Daniel Kreitem is the founder of Yardsale, a UK-based skate company that's expanding its reach worldwide with its unique aesthetic. Check out the interview conducted at the end of October last year, right before the release of the new film YS 3.
──DANIEL KREITEM (ENGLISH)

2024.01.29

[ JAPANESE / ENGLISH ]

Photo courtesy of Yardsale
Special thanks_Prov Distribution

VHSMAG (V): For those who don't know, where are you from and when did you get into skating?

Daniel Kreitem (D): I've been skating since I was 10 or 11 years old but I really got into it when I was like 15 or 16 and just grew up at Southbank pretty much. That was the place to go pretty much every single day. Just run to Southbank after school or on the weekend. It's such a mix of styles and famous skaters, local pros that you look up to. I feel like it's a really good way to bring you into skateboarding and to teach you what's cool and what's not cool, and what you should be doing and what you shouldn't be doing. So I really do owe Southbank a lot to purely making me who I am and what I think and feel about skateboarding. And then through being at Southbank, I met a load of people that used to work at Slam City Skates. My good friend Paddy Jones and Jacob Sawyer. They're the two people that got me my first job at the skate shop there, which came at a really good time because that's when I started to really think about if I could do something in skateboarding. I was over working retail jobs and doing side jobs for other companies, not really feeling like I was doing what I needed to do in my life. So being brought into a skate shop was a great way to make me realize that I wanted to do something in skateboarding, create something that was different and that I could bring my version or what I thought was cool into skateboarding, especially at that time when I felt like it was very boring.

V: When was that?

D: I think I first had the idea of doing Yardsale when it was like 2012. At first it was kind of like, "It'd be cool to make clothes and have videos that came out." From there I spent a year with my cousin designing. I had no experience in logo design or clothing design. I kind of had an idea of what I wanted it to look like, but we probably spent a year back and forth, me going to his house in the evening, staying up late, thinking of different ways of doing logos, different images that we could use.

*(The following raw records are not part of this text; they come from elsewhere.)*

import Literature.AlgebraicGeometry.Resolution.PrincipalizationToResolution
import HarnessLib

/-!
# `ProductDescent` (crux stmt-ResolutionOfSingularities-15231), line `vertical-lines` —
stub `stub_affineInduction`

Helper file (`--supports stmt-ResolutionOfSingularities-15231`; does not close the item).

INDUCTION ON THE NUMBER OF AFFINE VARIABLES. Product descent for opens of `𝔸¹_Y` (all
integral separated finite-type `𝔽_p`-schemes `Y`) implies product descent for opens of `𝔸ˢ_Y`
(all `s`, all `Y`):

* `s = 0`: `𝔸⁰_Y ↘ Y` is an isomorphism, so a resolvable open `W' ∋ w` of `W ⊆ 𝔸⁰_Y` maps
  isomorphically onto an open of `Y` through the image of `w`.
* `s → s + 1`: there is a `Y`-isomorphism `𝔸ˢ⁺¹_Y ≅ 𝔸¹_{𝔸ˢ_Y}` (`affineInduction_exists_iso`,
  built from `AffineSpace.homOfVector` in both directions and checked with
  `AffineSpace.hom_ext`); `𝔸ˢ_Y` is again integral, separated, locally of finite type and
  quasi-compact over `𝔽_p`, so the case `s = 1` over the base `𝔸ˢ_Y` produces a resolvable open
  `U₁` of `𝔸ˢ_Y` through the image of `w`, and the induction hypothesis applied to
  `U₁ ↪ 𝔸ˢ_Y` (with `W' = ⊤`) produces the required open of `Y`.
-/

set_option linter.dupNamespace false -- mandated namespace of this single-conjunct summit

noncomputable section

open CategoryTheory CategoryTheory.Limits AlgebraicGeometry Literature.AlgebraicGeometry.Resolution

namespace Summit.ResolutionOfSingularities.ResolutionOfSingularities.Theorems.ProductDescent.VerticalLines

/-- **`𝔸ˢ⁺¹_Y ≅ 𝔸¹_{𝔸ˢ_Y}` over `Y`.** There is an isomorphism `e : 𝔸ˢ⁺¹_Y ⟶ 𝔸¹_{𝔸ˢ_Y}`
compatible with the projections to `Y`: forward, the first `s` coordinates give the map to
`𝔸ˢ_Y` and the last coordinate the extra variable; backward, the `s` coordinates pulled back
from `𝔸ˢ_Y` followed by the coordinate of `𝔸¹`. [folklore] -/
theorem affineInduction_exists_iso (s : ℕ) (Y : Scheme.{0}) :
    ∃ e : 𝔸(Fin (s + 1); Y) ⟶ 𝔸(Fin 1; 𝔸(Fin s; Y)), IsIso e ∧
      e ≫ (𝔸(Fin 1; 𝔸(Fin s; Y)) ↘ 𝔸(Fin s; Y)) ≫ (𝔸(Fin s; Y) ↘ Y) =
        𝔸(Fin (s + 1); Y) ↘ Y := by
  -- the forward map, characterised by its composite with the projection and its last coordinate
  obtain ⟨fwd, hfwd_over, hfwd_coord⟩ :
      ∃ fwd : 𝔸(Fin (s + 1); Y) ⟶ 𝔸(Fin 1; 𝔸(Fin s; Y)),
        fwd ≫ (𝔸(Fin 1; 𝔸(Fin s; Y)) ↘ 𝔸(Fin s; Y)) =
          AffineSpace.reindex (Fin.castSucc : Fin s → Fin (s + 1)) Y ∧
        ∀ i : Fin 1, fwd.appTop (AffineSpace.coord 𝔸(Fin s; Y) i) =
          AffineSpace.coord Y (Fin.last s) :=
    ⟨AffineSpace.homOfVector _ _, AffineSpace.homOfVector_over _ _,
      fun i => AffineSpace.homOfVector_appTop_coord _ _ i⟩
  -- the backward map, characterised by its composite with the projection and its coordinates
  obtain ⟨bwd, hbwd_over, hbwd_castSucc, hbwd_last⟩ :
      ∃ bwd : 𝔸(Fin 1; 𝔸(Fin s; Y)) ⟶ 𝔸(Fin (s + 1); Y),
        bwd ≫ (𝔸(Fin (s + 1); Y) ↘ Y) =
          (𝔸(Fin 1; 𝔸(Fin s; Y)) ↘ 𝔸(Fin s; Y)) ≫ (𝔸(Fin s; Y) ↘ Y) ∧
        (∀ i : Fin s, bwd.appTop (AffineSpace.coord Y (Fin.castSucc i)) =
          (𝔸(Fin 1; 𝔸(Fin s; Y)) ↘ 𝔸(Fin s; Y)).appTop (AffineSpace.coord Y i)) ∧
        bwd.appTop (AffineSpace.coord Y (Fin.last s)) =
          AffineSpace.coord 𝔸(Fin s; Y) (0 : Fin 1) := by
    refine ⟨AffineSpace.homOfVector _ (Fin.snoc (α := fun _ => Γ(𝔸(Fin 1; 𝔸(Fin s; Y)), ⊤))
      (fun i : Fin s => (𝔸(Fin 1; 𝔸(Fin s; Y)) ↘ 𝔸(Fin s; Y)).appTop (AffineSpace.coord Y i))
      (AffineSpace.coord 𝔸(Fin s; Y) (0 : Fin 1))), AffineSpace.homOfVector_over _ _,
      fun i => ?_, ?_⟩
    · rw [AffineSpace.homOfVector_appTop_coord, Fin.snoc_castSucc]
    · rw [AffineSpace.homOfVector_appTop_coord, Fin.snoc_last]
  have hcomp : fwd ≫ (𝔸(Fin 1; 𝔸(Fin s; Y)) ↘ 𝔸(Fin s; Y)) ≫ (𝔸(Fin s; Y) ↘ Y) =
      𝔸(Fin (s + 1); Y) ↘ Y := by
    rw [← Category.assoc, hfwd_over, AffineSpace.reindex_over]
  -- `fwd ≫ bwd = 𝟙`
  have h₁ : fwd ≫ bwd = 𝟙 _ := by
    apply AffineSpace.hom_ext
    · rw [Category.assoc, hbwd_over, hcomp, Category.id_comp]
    · intro i
      refine Fin.lastCases ?_ (fun i => ?_) i
      · simp only [Scheme.Hom.comp_appTop, CommRingCat.comp_apply, hbwd_last, hfwd_coord,
          Scheme.Hom.id_appTop, CommRingCat.id_apply]
      · simp only [Scheme.Hom.comp_appTop, CommRingCat.comp_apply, hbwd_castSucc,
          Scheme.Hom.id_appTop, CommRingCat.id_apply]
        rw [← CommRingCat.comp_apply, ← Scheme.Hom.comp_appTop, hfwd_over,
          AffineSpace.reindex_appTop_coord]
  -- `bwd ≫ fwd = 𝟙`
  have h₂ : bwd ≫ fwd = 𝟙 _ := by
    apply AffineSpace.hom_ext
    · rw [Category.assoc, hfwd_over, Category.id_comp]
      apply AffineSpace.hom_ext
      · rw [Category.assoc, AffineSpace.reindex_over, hbwd_over]
      · intro i
        simp only [Scheme.Hom.comp_appTop, CommRingCat.comp_apply,
          AffineSpace.reindex_appTop_coord, hbwd_castSucc]
    · intro i
      obtain rfl : i = 0 := Fin.fin_one_eq_zero i
      simp only [Scheme.Hom.comp_appTop, CommRingCat.comp_apply, hfwd_coord, hbwd_last,
        Scheme.Hom.id_appTop, CommRingCat.id_apply]
  exact ⟨fwd, ⟨⟨bwd, h₁, h₂⟩⟩, hcomp⟩

/-- The case `s = 0`: `𝔸⁰_Y ↘ Y` is an isomorphism, so the resolvable open `W' ∋ w` maps
isomorphically onto an open of `Y` through the image of `w`. [folklore] -/
theorem affineInduction_zero (Y : Scheme.{0}) (W : Scheme.{0}) (j : W ⟶ 𝔸(Fin 0; Y))
    [IsOpenImmersion j] (w : W)
    (hw : ∃ W' : W.Opens, w ∈ W' ∧ Scheme.HasResolution (W' : Scheme.{0})) :
    ∃ U : Y.Opens, (𝔸(Fin 0; Y) ↘ Y).base (j.base w) ∈ U ∧
      Scheme.HasResolution (U : Scheme.{0}) := by
  obtain ⟨W', hw, hres⟩ := hw
  let ι' : (W' : Scheme.{0}) ⟶ Y := W'.ι ≫ j ≫ (𝔸(Fin 0; Y) ↘ Y)
  haveI : IsOpenImmersion ι' := inferInstanceAs (IsOpenImmersion (W'.ι ≫ j ≫ _))
  refine ⟨ι'.opensRange, ⟨⟨w, hw⟩, ?_⟩, Scheme.HasResolution.of_iso ι'.isoOpensRange.hom hres⟩
  simp [ι']

/-- The induction on `s`, with the base `Y` kept general. [folklore] -/
theorem affineInduction_aux
    (h1 : ∀ p : ℕ, p.Prime → ∀ (Y : Scheme.{0}) (f : Y ⟶ Spec (.of (ZMod p))),
      IsSeparated f → LocallyOfFiniteType f → QuasiCompact f → IsIntegral Y →
      ∀ (W : Scheme.{0}) (j : W ⟶ 𝔸(Fin 1; Y)), IsOpenImmersion j → ∀ w : W,
      (∃ W' : W.Opens, w ∈ W' ∧ Scheme.HasResolution (W' : Scheme.{0})) →
      ∃ U : Y.Opens, (𝔸(Fin 1; Y) ↘ Y).base (j.base w) ∈ U ∧
        Scheme.HasResolution (U : Scheme.{0}))
    (p : ℕ) (hp : p.Prime) (s : ℕ) :
    ∀ (Y : Scheme.{0}) (f : Y ⟶ Spec (.of (ZMod p))),
      IsSeparated f → LocallyOfFiniteType f → QuasiCompact f → IsIntegral Y →
      ∀ (W : Scheme.{0}) (j : W ⟶ 𝔸(Fin s; Y)), IsOpenImmersion j → ∀ w : W,
      (∃ W' : W.Opens, w ∈ W' ∧ Scheme.HasResolution (W' : Scheme.{0})) →
      ∃ U : Y.Opens, (𝔸(Fin s; Y) ↘ Y).base (j.base w) ∈ U ∧
        Scheme.HasResolution (U : Scheme.{0}) := by
  induction s with
  | zero =>
    intro Y f _ _ _ _ W j hj w hw
    exact affineInduction_zero Y W j w hw
  | succ s ih =>
    intro Y f hs hl hq hi W j hj w hw
    obtain ⟨e, he, hecomp⟩ := affineInduction_exists_iso s Y
    -- the case `s = 1` over the base `𝔸ˢ_Y`
    obtain ⟨U₁, hU₁, hres₁⟩ := h1 p hp 𝔸(Fin s; Y) ((𝔸(Fin s; Y) ↘ Y) ≫ f) inferInstance
      inferInstance inferInstance inferInstance W (j ≫ e) inferInstance w hw
    -- the induction hypothesis for the resolvable open `U₁ ↪ 𝔸ˢ_Y`
    obtain ⟨U, hU, hres⟩ := ih Y f hs hl hq hi (U₁ : Scheme.{0}) U₁.ι inferInstance ⟨_, hU₁⟩
      ⟨⊤, trivial, hres₁.restrict ⊤⟩
    refine ⟨U, ?_, hres⟩
    have key : (𝔸(Fin s; Y) ↘ Y).base
        ((𝔸(Fin 1; 𝔸(Fin s; Y)) ↘ 𝔸(Fin s; Y)).base ((j ≫ e).base w)) =
        (𝔸(Fin (s + 1); Y) ↘ Y).base (j.base w) := by
      rw [← hecomp]
      simp only [Scheme.Hom.comp_base, TopCat.comp_app]
    rw [← key]
    exact hU

/-- **Induction on the number of affine variables.** Product descent for opens of `𝔸¹_Y`
(all `Y`) implies product descent for opens of `𝔸ˢ_Y` (all `s`, all `Y`): write
`𝔸ˢ⁺¹_Y ≅ 𝔸¹_{𝔸ˢ_Y}` over `Y` (`AffineSpace.homOfVector` both ways), apply the case `s = 1` over
the integral separated finite-type `𝔽_p`-scheme `𝔸ˢ_Y` to get a resolvable open of `𝔸ˢ_Y`
through the image of `w`, and conclude by the induction hypothesis applied to that open (with
`W' = ⊤`); `s = 0` is transport along the isomorphism `𝔸⁰_Y ↘ Y`. [folklore] -/
theorem stub_affineInduction :
    (∀ p : ℕ, p.Prime → ∀ (Y : Scheme.{0}) (f : Y ⟶ Spec (.of (ZMod p))),
      IsSeparated f → LocallyOfFiniteType f → QuasiCompact f → IsIntegral Y →
      ∀ (W : Scheme.{0}) (j : W ⟶ 𝔸(Fin 1; Y)), IsOpenImmersion j → ∀ w : W,
      (∃ W' : W.Opens, w ∈ W' ∧ Scheme.HasResolution (W' : Scheme.{0})) →
      ∃ U : Y.Opens, (𝔸(Fin 1; Y) ↘ Y).base (j.base w) ∈ U ∧
        Scheme.HasResolution (U : Scheme.{0})) →
    ∀ p : ℕ, p.Prime → ∀ (Y : Scheme.{0}) (f : Y ⟶ Spec (.of (ZMod p))),
      IsSeparated f → LocallyOfFiniteType f → QuasiCompact f → IsIntegral Y →
      ∀ (s : ℕ) (W : Scheme.{0}) (j : W ⟶ 𝔸(Fin s; Y)), IsOpenImmersion j → ∀ w : W,
      (∃ W' : W.Opens, w ∈ W' ∧ Scheme.HasResolution (W' : Scheme.{0})) →
      ∃ U : Y.Opens, (𝔸(Fin s; Y) ↘ Y).base (j.base w) ∈ U ∧
        Scheme.HasResolution (U : Scheme.{0}) :=
  fun h1 p hp Y f hs hl hq hi s => affineInduction_aux h1 p hp s Y f hs hl hq hi

end Summit.ResolutionOfSingularities.ResolutionOfSingularities.Theorems.ProductDescent.VerticalLines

V: Before you started Yardsale, you were filming skating, right?

D: Yeah, but I basically never ever felt like I was supposed to be a skateboard filmer ever. I'd film my friends, I'd film people I knew at Southbank, and then they wanted me to film them, so I started filming them and then I just got really into it. I guess once you have people that you look up to telling that you're good at filming and that they like your stuff, you instantly become hyped on it.

V: What was it like in England? Did you guys look up to the skaters in America or the local ones?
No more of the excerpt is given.